Word for word, repeat all of the entries.

────────

import Summits.CriticalPhenomena.PercolationContinuityZ3.Theorems.PercNearOneGluingNoHeavyLowerTailTwoPortPeelingTwoStars
import Summits.CriticalPhenomena.PercolationContinuityZ3.Theorems.PercNearOneGluingNoHeavyLowerTailTwoPortPeelingLevelTwoAssembly
import HarnessLib

/-!
# `NoHeavyLowerTail` (stmt-CriticalPhenomena-4575) — MS-STAR for two two-port stars at level `j ≤ 2`, unconditional

Route `PercNearOneGluingNoHeavy`, seat `prim-gen-swap` (gen 5); memo TWO-PORT-PEELING.md §5.  Combining the reduction
`championStabilityPair_twoStars_of_comonotone` (two-port peeling at both hubs, P1 = `erel_slice_nonneg`) with the
integrated comonotone certificate `comonotone_nonneg_levelTwo` (P2) gives the pair-stability inequality CS₂ for the
glued vertex `u ∪ v` of two two-port stars whenever `j ≤ 2` and the champion `c` is off the four ports — in particular at
the rung `(|A|, j) = (5, 2)` of the crux chain.  No definitions, no named facts, no sorries.
-/

noncomputable section

namespace Summit.CriticalPhenomena.PercolationContinuityZ3.Theorems

open MeasureTheory Set Literature.Probability.LatticeModels Literature.Probability.Percolation
open scoped Classical BigOperators

variable {n : ℕ}

namespace TwoPortPeeling

/-- **MS-STAR₂₂ at level `j ≤ 2` (unconditional).**  Two two-port stars `u = {a, a'}`, `v = {b, b'}` glued onto `A`
(hubs outside `A` with no other open pair, ports pairwise distinct), a champion `c ∈ A` of the glued graph off the four
ports, and `j ≤ 2`: then `P(ℓ(u, v; c)) ≤ P(ρ(u, v; c))`, i.e. the champion-stability pair inequality CS₂ holds for
merging `u` and `v`.  [this file; memo TWO-PORT-PEELING.md §5] -/
theorem championStabilityPair_twoStars_levelTwo (w : Sym2 (Fin n) → unitInterval) (A : Finset (Fin n))
    (u v a a' b b' c : Fin n) (j : ℕ) (hj : j ≤ 2) (hu : u ∉ A) (hv : v ∉ A) (huv : u ≠ v)
    (ha : a ∈ A) (ha' : a' ∈ A) (hb : b ∈ A) (hb' : b' ∈ A) (hc : c ∈ A)
    (haa' : a ≠ a') (hbb' : b ≠ b') (hab : a ≠ b) (hab' : a ≠ b') (ha'b : a' ≠ b) (ha'b' : a' ≠ b')
    (hca : c ≠ a) (hca' : c ≠ a') (hcb : c ≠ b) (hcb' : c ≠ b')
    (hutwo : ∀ y : Fin n, y ≠ u → y ≠ a → y ≠ a' → w s(u, y) = 0)
    (hvtwo : ∀ y : Fin n, y ≠ v → y ≠ b → y ≠ b' → w s(v, y) = 0)
    (hchamp : ∀ x ∈ A,
      (prodBernoulli w).real {ω : BondConfig (Fin n) | (A.filter fun z => ω ∈ openConn x z).card ≤ j} ≤
        (prodBernoulli w).real {ω : BondConfig (Fin n) | (A.filter fun z => ω ∈ openConn c z).card ≤ j}) :
    (prodBernoulli w).real {ω : BondConfig (Fin n) | ω ∉ openConn c u ∧ ω ∉ openConn c v ∧ 1 ≤ (A.filter fun z => ω ∈ openConn u z ∨ ω ∈ openConn v z).card ∧ (A.filter fun z => ω ∈ openConn u z ∨ ω ∈ openConn v z).card ≤ j} ≤
      (prodBernoulli w).real {ω : BondConfig (Fin n) | ω ∉ openConn c u ∧ ω ∉ openConn c v ∧ (A.filter fun z => ω ∈ openConn c z).card ≤ j} :=
  championStabilityPair_twoStars_of_comonotone w A u v a a' b b' c j hu hv huv ha ha' hb hb' hc haa' hbb' hab hab'
    ha'b ha'b' hcb hcb' hutwo hvtwo (Or.inl hj) hchamp
    (comonotone_nonneg_levelTwo w A u v a a' b b' c j hj hu hv huv ha ha' hb hb' hc haa' hbb' hab hab' ha'b ha'b'
      hca hca' hcb hcb' hutwo hvtwo (hchamp a ha) (hchamp b hb))

end TwoPortPeeling

end Summit.CriticalPhenomena.PercolationContinuityZ3.Theorems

────────

--- RESPONSE ---
import Summits.CriticalPhenomena.PercolationContinuityZ3.Theorems.PercNearOneGluingNoHeavyLowerTailTwoPortPeelingTwoStars
import Summits.CriticalPhenomena.PercolationContinuityZ3.Theorems.PercNearOneGluingNoHeavyLowerTailTwoPortPeelingLevelTwoAssembly
import HarnessLib

/-!
# `NoHeavyLowerTail` (stmt-CriticalPhenomena-4575) — MS-STAR for two two-port stars at level `j ≤ 2`, unconditional

Route `PercNearOneGluingNoHeavy`, seat `prim-gen-swap` (gen 5); memo TWO-PORT-PEELING.md §5.  Combining the reduction
`championStabilityPair_twoStars_of_comonotone` (two-port peeling at both hubs, P1 = `erel_slice_nonneg`) with the
integrated comonotone certificate `comonotone_nonneg_levelTwo` (P2) gives the pair-stability inequality CS₂ for the
glued vertex `u ∪ v` of two two-port stars whenever `j ≤ 2` and the champion `c` is off the four ports — in particular at
the rung `(|A|, j) = (5, 2)` of the crux chain.  No definitions, no named facts, no sorries.
-/

noncomputable section

namespace Summit.CriticalPhenomena.PercolationContinuityZ3.Theorems

open MeasureTheory Set Literature.Probability.LatticeModels Literature.Probability.Percolation
open scoped Classical BigOperators

variable {n : ℕ}

namespace TwoPortPeeling

/-- **MS-STAR₂₂ at level `j ≤ 2` (unconditional).**  Two two-port stars `u = {a, a'}`, `v = {b, b'}` glued onto `A`
(hubs outside `A` with no other open pair, ports pairwise distinct), a champion `c ∈ A` of the glued graph off the four
ports, and `j ≤ 2`: then `P(ℓ(u, v; c)) ≤ P(ρ(u, v; c))`, i.e. the champion-stability pair inequality CS₂ holds for
merging `u` and `v`.  [this file; memo TWO-PORT-PEELING.md §5] -/
theorem championStabilityPair_twoStars_levelTwo (w : Sym2 (Fin n) → unitInterval) (A : Finset (Fin n))
    (u v a a' b b' c : Fin n) (j : ℕ) (hj : j ≤ 2) (hu : u ∉ A) (hv : v ∉ A) (huv : u ≠ v)
    (ha : a ∈ A) (ha' : a' ∈ A) (hb : b ∈ A) (hb' : b' ∈ A) (hc : c ∈ A)
    (haa' : a ≠ a') (hbb' : b ≠ b') (hab : a ≠ b) (hab' : a ≠ b') (ha'b : a' ≠ b) (ha'b' : a' ≠ b')
    (hca : c ≠ a) (hca' : c ≠ a') (hcb : c ≠ b) (hcb' : c ≠ b')
    (hutwo : ∀ y : Fin n, y ≠ u → y ≠ a → y ≠ a' → w s(u, y) = 0)
    (hvtwo : ∀ y : Fin n, y ≠ v → y ≠ b → y ≠ b' → w s(v, y) = 0)
    (hchamp : ∀ x ∈ A,
      (prodBernoulli w).real {ω : BondConfig (Fin n) | (A.filter fun z => ω ∈ openConn x z).card ≤ j} ≤
        (prodBernoulli w).real {ω : BondConfig (Fin n) | (A.filter fun z => ω ∈ openConn c z).card ≤ j}) :
    (prodBernoulli w).real {ω : BondConfig (Fin n) | ω ∉ openConn c u ∧ ω ∉ openConn c v ∧ 1 ≤ (A.filter fun z => ω ∈ openConn u z ∨ ω ∈ openConn v z).card ∧ (A.filter fun z => ω ∈ openConn u z ∨ ω ∈ openConn v z).card ≤ j} ≤
      (prodBernoulli w).real {ω : BondConfig (Fin n) | ω ∉ openConn c u ∧ ω ∉ openConn c v ∧ (A.filter fun z => ω ∈ openConn c z).card ≤ j} :=
  championStabilityPair_twoStars_of_comonotone w A u v a a' b b' c j hu hv huv ha ha' hb hb' hc haa' hbb' hab hab'
    ha'b ha'b' hcb hcb' hutwo hvtwo (Or.inl hj) hchamp
    (comonotone_nonneg_levelTwo w A u v a a' b b' c j hj hu hv huv ha ha' hb hb' hc haa' hbb' hab hab' ha'b ha'b'
      hca hca' hcb hcb' hutwo hvtwo (hchamp a ha) (hchamp b hb))

end TwoPortPeeling

end Summit.CriticalPhenomena.PercolationContinuityZ3.Theorems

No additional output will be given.